Copy, exactly and without additions, every line in the records below from the one holding "(hNorm_eDoublePrime_le H _" through the one holding "the inputs of", both ends included.

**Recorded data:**

=== Section Start ===

/-- **(510), first inequality**: `‖H‖_{(1)} ≤ C₀` (from «`|H#_K(A)f| ≤ C₀‖f‖_∞`») ⟹ `‖E″_K‖_{h_K∕C₀} ≤ ‖E_K(Λ_K)‖_{h_K}`
— LEMMA 20 with `h′ = h_K∕C₀`. [cite: Dimock2022UVStabilityQED3, §4.2.3 Lemma 26 proof (510) p.69 L97–107] -/
theorem hNorm_eDoublePrime_le (H : Matrix κ (X ⊕ₗ X) 𝕜) (EΛ : GrassmannAlgebra 𝕜 κ) {hK C₀ : ℝ}
    (hhK : 0 ≤ hK) (hC₀ : 0 < C₀) (h327 : opNormOneR H ≤ C₀) :
    hNorm (hK / C₀) (eDoublePrime H EΛ) ≤ hNorm hK EΛ := by
  rw [eDoublePrime_def]
  refine hNorm_substR_le (div_nonneg hhK hC₀.le) H ?_ EΛ
  calc hK / C₀ * opNormOneR H ≤ hK / C₀ * C₀ :=
        mul_le_mul_of_nonneg_left h327 (div_nonneg hhK hC₀.le)
    _ = hK := div_mul_cancel₀ hK hC₀.ne'

/-- **(510), second inequality** («by our basic estimate (37),(38)»): the polymer expansion `E_K(Λ_K) = Σ_{X∈𝒟} E_K(X)`
with `‖E_K(X)‖_{h_K} ≤ a·w(X)` (`a = e_K^{1∕4−7ε}`, `w(X) = e^{−κd_M(X)}`) and the summed tree decay `Σ_{X∈𝒟}w(X) ≤ K₀T`
gives `‖E_K(Λ_K)‖_{h_K} ≤ a·K₀·T` (`T = |T⁰_{N−K}|`).
[cite: Dimock2022UVStabilityQED3, §4.2.3 Lemma 26 proof (510) p.69 L97–107; Theorem 1 (37)–(38) p.7 L62–78] -/
theorem hNorm_polymerSum_le {P : Type*} (𝒟 : Finset P) (E : P → GrassmannAlgebra 𝕜 κ) (w : P → ℝ)
    {hK a K₀ T : ℝ} (hhK : 0 ≤ hK) (ha : 0 ≤ a)
    (h38 : ∀ p ∈ 𝒟, hNorm hK (E p) ≤ a * w p) (hsum : ∑ p ∈ 𝒟, w p ≤ K₀ * T) :
    hNorm hK (∑ p ∈ 𝒟, E p) ≤ a * K₀ * T := by
  refine (hNorm_sum_le hhK _ _).trans ?_
  calc ∑ p ∈ 𝒟, hNorm hK (E p) ≤ ∑ p ∈ 𝒟, a * w p := Finset.sum_le_sum h38
    _ = a * ∑ p ∈ 𝒟, w p := by rw [Finset.mul_sum]
    _ ≤ a * (K₀ * T) := mul_le_mul_of_nonneg_left hsum ha
    _ = a * K₀ * T := by ring

/-- **(510)**: `‖E″_K(Λ_K)‖_{C₀⁻¹h_K} ≤ ‖E_K(Λ_K)‖_{h_K} ≤ e_K^{1∕4−7ε}·K₀·T`.
[cite: Dimock2022UVStabilityQED3, §4.2.3 Lemma 26 proof (510) p.69 L97–107] -/
theorem ineq510 (H : Matrix κ (X ⊕ₗ X) 𝕜) {P : Type*} (𝒟 : Finset P) (E : P → GrassmannAlgebra 𝕜 κ)
    (w : P → ℝ) {hK C₀ eK ε K₀ T : ℝ} (hhK : 0 ≤ hK) (hC₀ : 0 < C₀) (heK : 0 < eK)
    (h327 : opNormOneR H ≤ C₀)
    (h38 : ∀ p ∈ 𝒟, hNorm hK (E p) ≤ eK ^ (1 / 4 - 7 * ε) * w p) (hsum : ∑ p ∈ 𝒟, w p ≤ K₀ * T) :
    hNorm (hK / C₀) (eDoublePrime H (∑ p ∈ 𝒟, E p)) ≤ eK ^ (1 / 4 - 7 * ε) * K₀ * T :=
  (hNorm_eDoublePrime_le H _ hhK hC₀ h327).trans
    (hNorm_polymerSum_le 𝒟 E w hhK (Real.rpow_nonneg heK.le _) h38 hsum)

end E510

section EStar

variable {X : Type*} [LinearOrder X] [Fintype X] {κ : Type*} [LinearOrder κ] [Fintype κ]

/-- **«This bound is satisfied by `E′_K(Λ_K)` and hence `E*_K(Λ_K)` as well.»**  With `h_K = e_K^{−1∕4}`, `0 < e_K ≤ 1`,
`ε ≥ 0`, `C₀ ≥ 1`, `|X| ≤ T`: the inputs of (509) (entrywise analyticity of `t ↦ D_K(tA)` on `|t| ≤ e_K^{−(3∕4−4ε)}`
`≥ 2`, row sums `≤ c` on that circle), of (510) (`‖H‖_{(1)} ≤ C₀`, (38) with weights `w` summing to `≤ K₀T`) give
`‖E*_K‖_{h_K∕C₀} ≤ (2c + K₀)·e_K^{1∕4−7ε}·T` — using `‖·‖_{h_K∕C₀} ≤ ‖·‖_{h_K}` and
`e_K^{3∕4−4ε}h_K² = e_K^{1∕4−4ε} ≤ e_K^{1∕4−7ε}`.
[cite: Dimock2022UVStabilityQED3, §4.2.3 Lemma 26 proof (507)–(510) p.69 L52–110] -/
theorem hNorm_eStar_le (DA : ℂ → Matrix X X ℂ) (H : Matrix κ (X ⊕ₗ X) ℂ) {P : Type*} (𝒟 : Finset P)
    (E : P → GrassmannAlgebra ℂ κ) (w : P → ℝ) {eK ε c C₀ K₀ T : ℝ}
    (heK : 0 < eK) (heK1 : eK ≤ 1) (hε : 0 ≤ ε) (hc : 0 ≤ c) (hC₀ : 1 ≤ C₀)
    (hT : (Fintype.card X : ℝ) ≤ T)
    (hR : 2 ≤ eK ^ (-(3 / 4 - 4 * ε)))
    (hD : ∀ x y, DiffContOnCl ℂ (fun t => DA t x y) (ball 0 (eK ^ (-(3 / 4 - 4 * ε)))))
    (h507 : ∀ t ∈ sphere (0 : ℂ) (eK ^ (-(3 / 4 - 4 * ε))), ∀ x, ∑ y, ‖DA t x y‖ ≤ c)
    (h327 : opNormOneR H ≤ C₀)
    (h38 : ∀ p ∈ 𝒟, hNorm (eK ^ (-(1 / 4 : ℝ))) (E p) ≤ eK ^ (1 / 4 - 7 * ε) * w p)
    (hsum : ∑ p ∈ 𝒟, w p ≤ K₀ * T) :
    hNorm (eK ^ (-(1 / 4 : ℝ)) / C₀) (eStar (DA 1) (DA 0) H (∑ p ∈ 𝒟, E p)) ≤
      (2 * c + K₀) * eK ^ (1 / 4 - 7 * ε) * T := by
  set hK : ℝ := eK ^ (-(1 / 4 : ℝ)) with hKdef
  have hhK : 0 < hK := Real.rpow_pos_of_pos heK _
  have hC₀pos : 0 < C₀ := lt_of_lt_of_le one_pos hC₀
  have hq : 0 ≤ hK / C₀ := div_nonneg hhK.le hC₀pos.le
  haveI : Fact (0 < hK) := ⟨hhK⟩
  -- `E′_K`: (509) at `h_K`, then `‖·‖_{h_K∕C₀} ≤ ‖·‖_{h_K}` and the exponent arithmetic
  have h1 : hNorm (hK / C₀) (ePrime (DA 1) (DA 0)) ≤ 2 * c * eK ^ (1 / 4 - 7 * ε) * T := by
    have hle : hK / C₀ ≤ hK := div_le_self hhK.le hC₀
    refine (hNorm_mono hq hle _).trans ?_
    refine (hNorm_ePrime_le_printed (h := hK) DA heK hR hD h507).trans ?_
    have hpow : eK ^ (3 / 4 - 4 * ε) * hK ^ 2 = eK ^ (1 / 4 - 4 * ε) := by
      rw [hKdef, ← Real.rpow_natCast, ← Real.rpow_mul heK.le, ← Real.rpow_add heK]
      congr 1
      push_cast
      ring
    have hexp : eK ^ (1 / 4 - 4 * ε) ≤ eK ^ (1 / 4 - 7 * ε) :=
      Real.rpow_le_rpow_of_exponent_ge heK heK1 (by linarith)
    calc 2 * c * eK ^ (3 / 4 - 4 * ε) * hK ^ 2 * (Fintype.card X : ℝ)
        = 2 * c * (eK ^ (3 / 4 - 4 * ε) * hK ^ 2) * (Fintype.card X : ℝ) := by ring
      _ = 2 * c * eK ^ (1 / 4 - 4 * ε) * (Fintype.card X : ℝ) := by rw [hpow]
      _ ≤ 2 * c * eK ^ (1 / 4 - 7 * ε) * T := by
          refine mul_le_mul (mul_le_mul_of_nonneg_left hexp (by positivity)) hT (by positivity) ?_
          positivity
  -- `E″_K`: (510)
  have h2 : hNorm (hK / C₀) (eDoublePrime H (∑ p ∈ 𝒟, E p)) ≤ eK ^ (1 / 4 - 7 * ε) * K₀ * T :=
    ineq510 H 𝒟 E w hhK.le hC₀pos heK h327 h38 hsum
  -- `E*_K = −E′_K + E″_K`
  rw [eStar_def]
  refine (hNorm_add_le hq _ _).trans ?_
  rw [hNorm_neg]
  calc hNorm (hK / C₀) (ePrime (DA 1) (DA 0)) + hNorm (hK / C₀) (eDoublePrime H (∑ p ∈ 𝒟, E p))
      ≤ 2 * c * eK ^ (1 / 4 - 7 * ε) * T + eK ^ (1 / 4 - 7 * ε) * K₀ * T := add_le_add h1 h2
    _ = (2 * c + K₀) * eK ^ (1 / 4 - 7 * ε) * T := by ring

end EStar

/-! ## §7 (512)–(513): the change to identity covariance `E**_K = E*_K(Ψ̄_K, C_K(0)Ψ_K)` -/

section E512

variable {𝕜 : Type*} [RCLike 𝕜] {ι : Type*} [LinearOrder ι] [Fintype ι]

/-- **(512), the mechanism: Gaussian Grassmann integrals are covariant under linear substitutions of the generators** —
`∫ F(BΨ) dμ_Γ = ∫ F dμ_{BΓBᵀ}` for the tree's `∫·dμ_Γ = QuantumLattice.gaussExpect 𝕜 Γ` and substitution
`QED3TorusI.subst B` (the tree's `gaussConv_map`, read through the constant part); with `B` the substitution
«`Ψ̄_K, Ψ_K ↦ Ψ̄_K, C_K(0)Ψ_K`» and `Γ` the identity-covariance pairing this is «we changed to an identity covariance».
[cite: Dimock2022UVStabilityQED3, §4.2.3 Lemma 26 proof (511)–(512) p.69 L129–137, p.70 L1–4] -/
theorem gaussExpect_subst (Γ B : Matrix ι ι 𝕜) (F : GrassmannAlgebra 𝕜 ι) :
    gaussExpect 𝕜 Γ (subst B F) = gaussExpect 𝕜 (B * Γ * B.transpose) F := by
  rw [subst, gaussExpect_apply, gaussConv_map, constPart_map, gaussExpect_apply, LinearMap.toMatrix'_toLin',
    Matrix.transpose_transpose]

variable {X : Type*} [LinearOrder X] [Fintype X]

/-- **The substitution of (512)** as a matrix on the labels `X ⊕ₗ X` of `(Ψ̄_K, Ψ_K)`: identity on the `Ψ̄`-block, the
kernel `C` (= `C_K(0)`) on the `Ψ`-block, no mixing. [cite: Dimock2022UVStabilityQED3, §4.2.3 Lemma 26 proof (512) p.70 L1–4] -/
def psiSubst (C : Matrix X X 𝕜) : Matrix (X ⊕ₗ X) (X ⊕ₗ X) 𝕜 :=
  Matrix.of fun a b => Matrix.fromBlocks (1 : Matrix X X 𝕜) 0 0 C (ofLex a) (ofLex b)

omit [LinearOrder X] in
/-- A sum over the labels `X ⊕ₗ X` splits into the `Ψ̄`-labels and the `Ψ`-labels.
[cite: Dimock2002QED3TorusI, App. B p.62 L1–8 («Let `ξ` stand for `(0,α,x)` or `(1,α,x)`»)] -/
theorem sum_lex_sum {M : Type*} [AddCommMonoid M] (f : X ⊕ₗ X → M) :
    ∑ b, f b = ∑ x, f (toLex (Sum.inl x)) + ∑ y, f (toLex (Sum.inr y)) := by
  rw [← Equiv.sum_comp (toLex : X ⊕ X ≃ X ⊕ₗ X), Fintype.sum_sum_type]

omit [Fintype X] in
/-- `Ψ̄Ψ̄`-block of the substitution: the identity. [cite: Dimock2022UVStabilityQED3, §4.2.3 Lemma 26 proof (512) p.70 L1–4] -/
@[simp] theorem psiSubst_inl_inl (C : Matrix X X 𝕜) (x x' : X) :
    psiSubst C (toLex (Sum.inl x)) (toLex (Sum.inl x')) = (1 : Matrix X X 𝕜) x x' := by
  simp [psiSubst]

omit [Fintype X] in
/-- `Ψ̄Ψ`-block of the substitution: zero. [cite: Dimock2022UVStabilityQED3, §4.2.3 Lemma 26 proof (512) p.70 L1–4] -/
@[simp] theorem psiSubst_inl_inr (C : Matrix X X 𝕜) (x y : X) :
    psiSubst C (toLex (Sum.inl x)) (toLex (Sum.inr y)) = 0 := by
  simp [psiSubst]

omit [Fintype X] in
/-- `ΨΨ̄`-block of the substitution: zero. [cite: Dimock2022UVStabilityQED3, §4.2.3 Lemma 26 proof (512) p.70 L1–4] -/
@[simp] theorem psiSubst_inr_inl (C : Matrix X X 𝕜) (y x : X) :
    psiSubst C (toLex (Sum.inr y)) (toLex (Sum.inl x)) = 0 := by
  simp [psiSubst]

omit [Fintype X] in
/-- `ΨΨ`-block of the substitution: the kernel `C`. [cite: Dimock2022UVStabilityQED3, §4.2.3 Lemma 26 proof (512) p.70 L1–4] -/
@[simp] theorem psiSubst_inr_inr (C : Matrix X X 𝕜) (y y' : X) :
    psiSubst C (toLex (Sum.inr y)) (toLex (Sum.inr y')) = C y y' := by
  simp [psiSubst]

/-- **(512) on `Ψ̄_K`**: `Ψ̄_K(x) ↦ Ψ̄_K(x)`. [cite: Dimock2022UVStabilityQED3, §4.2.3 Lemma 26 proof (512) p.70 L1–4] -/
theorem subst_psiSubst_psiBar (C : Matrix X X 𝕜) (x : X) : subst (psiSubst C) (psiBar 𝕜 x) = psiBar 𝕜 x := by
  erw [psiBar, subst_gen, sum_lex_sum]
  simp only [psiSubst_inl_inl, psiSubst_inl_inr, zero_smul, Finset.sum_const_zero, add_zero]
  rw [Finset.sum_eq_single x]
  · simp only [Matrix.one_apply_eq, one_smul]; congr
  · intro b _ hb; simp [Matrix.one_apply_ne (Ne.symm hb)]
  · intro hx; exact absurd (Finset.mem_univ x) hx

/-- **(512) on `Ψ_K`**: `Ψ_K(y) ↦ (CΨ_K)(y) = Σ_{y′} C(y,y′)Ψ_K(y′)` — «`E**_K(Λ_K, A, Ψ̄_K, Ψ_K) = E*_K(Λ_K, A, Ψ̄_K, C_K(0)Ψ_K)`».
[cite: Dimock2022UVStabilityQED3, §4.2.3 Lemma 26 proof (512) p.70 L1–4] -/
theorem subst_psiSubst_psi (C : Matrix X X 𝕜) (y : X) :
    subst (psiSubst C) (psi 𝕜 y) = ∑ y', C y y' • psi 𝕜 y' := by
  erw [psi, subst_gen, sum_lex_sum]
  simp only [psiSubst_inr_inl, psiSubst_inr_inr, zero_smul, Finset.sum_const_zero, zero_add]
  refine Finset.sum_congr rfl fun y' _ => ?_
  unfold psi; congr

/-- Row sums of the substitution: `1` on the `Ψ̄`-rows, `Σ_{y′}|C(y,y′)| ≤ ‖C‖_{(1)}` on the `Ψ`-rows.
[cite: Dimock2022UVStabilityQED3, §4.2.3 Lemma 26 proof (512)–(513) p.70 L1–17] -/
theorem rowsum_psiSubst_le (C : Matrix X X 𝕜) (a : X ⊕ₗ X) :
    ∑ b, ‖psiSubst C a b‖ ≤ max 1 (opNormOne C) := by
  rw [sum_lex_sum]
  obtain ⟨a, rfl⟩ := toLex.surjective a
  rcases a with x | y
  · simp only [psiSubst_inl_inl, psiSubst_inl_inr, norm_zero, Finset.sum_const_zero, add_zero]
    rw [Finset.sum_eq_single x]
    · simp
    · intro b _ hb; simp [Matrix.one_apply_ne (Ne.symm hb)]
    · intro hx; exact absurd (Finset.mem_univ x) hx
  · simp only [psiSubst_inr_inl, psiSubst_inr_inr, norm_zero, Finset.sum_const_zero, zero_add]
    exact (sum_norm_le_opNormOne C y).trans (le_max_right _ _)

=== Section End ===

**RESPONSE FOR THIS EXERCISE:**
  (hNorm_eDoublePrime_le H _ hhK hC₀ h327).trans
    (hNorm_polymerSum_le 𝒟 E w hhK (Real.rpow_nonneg heK.le _) h38 hsum)

end E510

section EStar

variable {X : Type*} [LinearOrder X] [Fintype X] {κ : Type*} [LinearOrder κ] [Fintype κ]

/-- **«This bound is satisfied by `E′_K(Λ_K)` and hence `E*_K(Λ_K)` as well.»**  With `h_K = e_K^{−1∕4}`, `0 < e_K ≤ 1`,
`ε ≥ 0`, `C₀ ≥ 1`, `|X| ≤ T`: the inputs of (509) (entrywise analyticity of `t ↦ D_K(tA)` on `|t| ≤ e_K^{−(3∕4−4ε)}`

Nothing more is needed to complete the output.